Um exemplo recente é o fechamento e abertura de áreas comuns devido a pandemia. O fato de ser uma situação totalmente nova causou grande dúvida sobre como proceder. Houve dificuldades inclusive sobre como fazer as assembleias, criando a necessidade de evolução do sistema para realização na forma virtual, para que se decida sobre o fechamento das áreas comuns durante a pandemia.
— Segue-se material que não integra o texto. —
/-- **TEETH, part 3 (first-failure exactness).**  A sub-minimal ℚ-free tuple of length `n` at which `S⁻` FAILS has
`trdeg F_z + 2 = n` exactly (and `n ≥ 3`): at a first failure one is always exactly ONE algebraically independent
element short — at every length.  Hypothesis-free. -/
theorem trdeg_add_two_eq_of_firstFailure {n : ℕ} {z : Fin n → ℂ} (hz : LinearIndependent ℚ z)
    (hsub : SubMinimalDefect n z)
    (hfail : ¬ (n : Cardinal) ≤ Algebra.trdeg ℚ ↥(adjoin ℚ (Set.range z ∪ Set.range (cexp ∘ z))) + 1) :
    Algebra.trdeg ℚ ↥(adjoin ℚ (Set.range z ∪ Set.range (cexp ∘ z))) + 2 = n ∧ 3 ≤ n := by
  obtain ⟨t, ht, _⟩ := trdeg_eq_nat z
  have hn3 : 3 ≤ n := by
    by_contra h
    exact hfail (defectOne_of_le_two n (by omega) z hz)
  have hm := le_trdeg_add_one_of_subMinimal hz hsub (m := n - 1) (by omega)
  rw [ht] at hfail hm ⊢
  have hm' : n - 1 ≤ t + 1 := by exact_mod_cast hm
  have hf' : ¬ n ≤ t + 1 := fun h => hfail (by exact_mod_cast h)
  refine ⟨?_, hn3⟩
  have : t + 2 = n := by omega
  exact_mod_cast this

/-- COROLLARY: from `n = 4` on, the rich layer and the type-free layer COINCIDE modulo nothing but logic once the
engines are granted — the engine hypothesis is inert (it is implied by sub-minimality up to `trdeg ≥ 2`, which every
clause outputs and nothing more).  Precisely: `EngineRichDefectOneAt n` is implied by, and `EngineDarkDefectOneAt n`
together with it is equivalent to, `FirstFailureLayer n`; and a rich first failure of length `n ≥ 4` has exactly the
defect-2 shape of a dark one (`trdeg = n − 2 ≥ 2`). -/
theorem engineRich_firstFailure_shape {n : ℕ} (hn : 4 ≤ n) {z : Fin n → ℂ} (hz : LinearIndependent ℚ z)
    (hsub : SubMinimalDefect n z)
    (hfail : ¬ (n : Cardinal) ≤ Algebra.trdeg ℚ ↥(adjoin ℚ (Set.range z ∪ Set.range (cexp ∘ z))) + 1) :
    (2 : Cardinal) ≤ Algebra.trdeg ℚ ↥(adjoin ℚ (Set.range z ∪ Set.range (cexp ∘ z))) ∧
      Algebra.trdeg ℚ ↥(adjoin ℚ (Set.range z ∪ Set.range (cexp ∘ z))) + 2 = n :=
  ⟨two_le_trdeg_of_subMinimal hn hz hsub, (trdeg_add_two_eq_of_firstFailure hz hsub hfail).1⟩

/-! ## §5 The LAYER-EXACT residual -/

/-- Layers `n ≤ 2` are decided (tree: `defectOne_of_le_two`). -/
theorem firstFailureLayer_le_two {n : ℕ} (hn : n ≤ 2) : FirstFailureLayer n :=
  fun z hz _ => defectOne_of_le_two n hn z hz

/-- Layer 3 = its dark half (the rich half is decided, §5). -/
theorem firstFailureLayer_three_iff (hBW : smallTrdeg_thm_2_9_two_two) (h29 : smallTrdeg_thm_2_9_pos)
    (hN : nesterenko) (hN' : nesterenko') : FirstFailureLayer 3 ↔ EngineDarkDefectOneAt 3 := by
  rw [firstFailureLayer_iff_rich_and_dark]
  exact ⟨fun h => h.2, fun h => ⟨engineRichDefectOneAt_le_three hBW h29 hN hN' le_rfl, h⟩⟩

/-- At `n = 3` sub-minimality is automatic, so the dark layer is `S⁻` ON ENGINE-DARK ℚ-FREE TRIPLES. -/
theorem engineDarkDefectOneAt_three_iff :
    EngineDarkDefectOneAt 3 ↔ ∀ z : Fin 3 → ℂ, LinearIndependent ℚ z → ¬ EngineRich z →
      (3 : Cardinal) ≤ Algebra.trdeg ℚ ↥(adjoin ℚ (Set.range z ∪ Set.range (cexp ∘ z))) + 1 :=
  ⟨fun h z hz hd => by exact_mod_cast h z hz hd (subMinimal_three z),
    fun h z hz hd _ => by exact_mod_cast h z hz hd⟩

/-- **THE LAYER-EXACT RESIDUAL.**  `S⁻ ⟺ (S⁻ on engine-dark ℚ-free triples) ∧ (∀ n ≥ 4, S⁻ at sub-minimal ℚ-free
n-tuples)` — and by §6 no engine-domain hypothesis can be subtracted from the second conjunct. -/
theorem defectOne_iff_darkThree_and_fromFour (hBW : smallTrdeg_thm_2_9_two_two) (h29 : smallTrdeg_thm_2_9_pos)
    (hN : nesterenko) (hN' : nesterenko') :
    DefectOneSchanuel ↔ EngineDarkDefectOneAt 3 ∧ ∀ n, 4 ≤ n → FirstFailureLayer n := by
  rw [defectOne_iff_layers]
  refine ⟨fun h => ⟨(firstFailureLayer_three_iff hBW h29 hN hN').mp (h 3), fun n _ => h n⟩, fun ⟨h3, h4⟩ n => ?_⟩
  rcases Nat.lt_or_ge n 4 with hn | hn
  · rcases Nat.lt_or_ge n 3 with hn3 | hn3
    · exact firstFailureLayer_le_two (by omega)
    · obtain rfl : n = 3 := by omega
      exact (firstFailureLayer_three_iff hBW h29 hN hN').mpr h3
  · exact h4 n hn

/-- The dark layers hold at all lengths iff from `3` on (layers `≤ 2` are decided). -/
theorem engineDarkAt_all_iff_from_three : (∀ n, EngineDarkDefectOneAt n) ↔ ∀ n, 3 ≤ n → EngineDarkDefectOneAt n := by
  refine ⟨fun h n _ => h n, fun h n => ?_⟩
  rcases Nat.lt_or_ge n 3 with hn | hn
  · exact fun z hz _ _ => defectOne_of_le_two n (by omega) z hz
  · exact h n hn

/-- The rich layers hold at all lengths iff from `4` on (mod the engines) — where, by §6, the hypothesis is inert. -/
theorem engineRichAt_all_iff_from_four (hBW : smallTrdeg_thm_2_9_two_two) (h29 : smallTrdeg_thm_2_9_pos)
    (hN : nesterenko) (hN' : nesterenko') : (∀ n, EngineRichDefectOneAt n) ↔ ∀ n, 4 ≤ n → EngineRichDefectOneAt n := by
  refine ⟨fun h n _ => h n, fun h n => ?_⟩
  rcases Nat.lt_or_ge n 4 with hn | hn
  · exact engineRichDefectOneAt_le_three hBW h29 hN hN' (by omega)
  · exact h n hn

/-- … and those layers are implied by the type-free layers: the rich side is a CONSEQUENCE of
`∀ n ≥ 4, FirstFailureLayer n` (it adds nothing to the residual side from length 4 on). -/
theorem engineRichAt_all_of_fromFour (hBW : smallTrdeg_thm_2_9_two_two) (h29 : smallTrdeg_thm_2_9_pos)
    (hN : nesterenko) (hN' : nesterenko') (h4 : ∀ n, 4 ≤ n → FirstFailureLayer n) : ∀ n, EngineRichDefectOneAt n :=
  (engineRichAt_all_iff_from_four hBW h29 hN hN').mpr fun n hn z hz _ hs => h4 n hn z hz hs

end Summit.Schanuel.Schanuel.Theorems.RootDecomp1EEngineType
Recorreu-se às decisões judiciais também, tendo em vista a falta de regulamentação legal.
Considerando que não há previsão em convenção coletiva, por se tratar de questão nova, surge a dúvida sobre a possibilidade de se estabelecer unilateralmente pelo síndico a obrigatoriedade da comprovação da vacinação para utilização das áreas comuns pode gerar questionamentos por violação aos direitos constitucionais de moradia, liberdade de locomoção e igualdade.
Tendo em vista que o síndico tem seus poderes limitados ao razoável e necessário ao cumprimento das normas condominiais, e diante da ausência de lei conferindo poderes ao síndico para exigência do certificado de vacinação para uso das áreas comuns, entendo que é necessária a instauração de assembleia para estipular as regras de acesso, podendo dentre elas ser estipulada a apresentação da carteira de vacinação. Entretanto, sob pena de violação ao direito de propriedade, não pode haver restrição ao uso da área comum essencial ao acesso à unidade, como o estacionamento, as escadas e os elevadores, mas pode ser exigido o uso de máscaras.
Em último caso, pode ser necessário recorrer ao Poder Judiciário para estabelecer regras não previstas em lei, respaldando a restrição para uso das áreas comuns impostas por ato do Síndico, até que se estabeleça em assembleia regras gerais de uso, por exemplo, de áreas coletivas ou de lazer (salões de festa, churrasqueira, piscina, quadras, parques).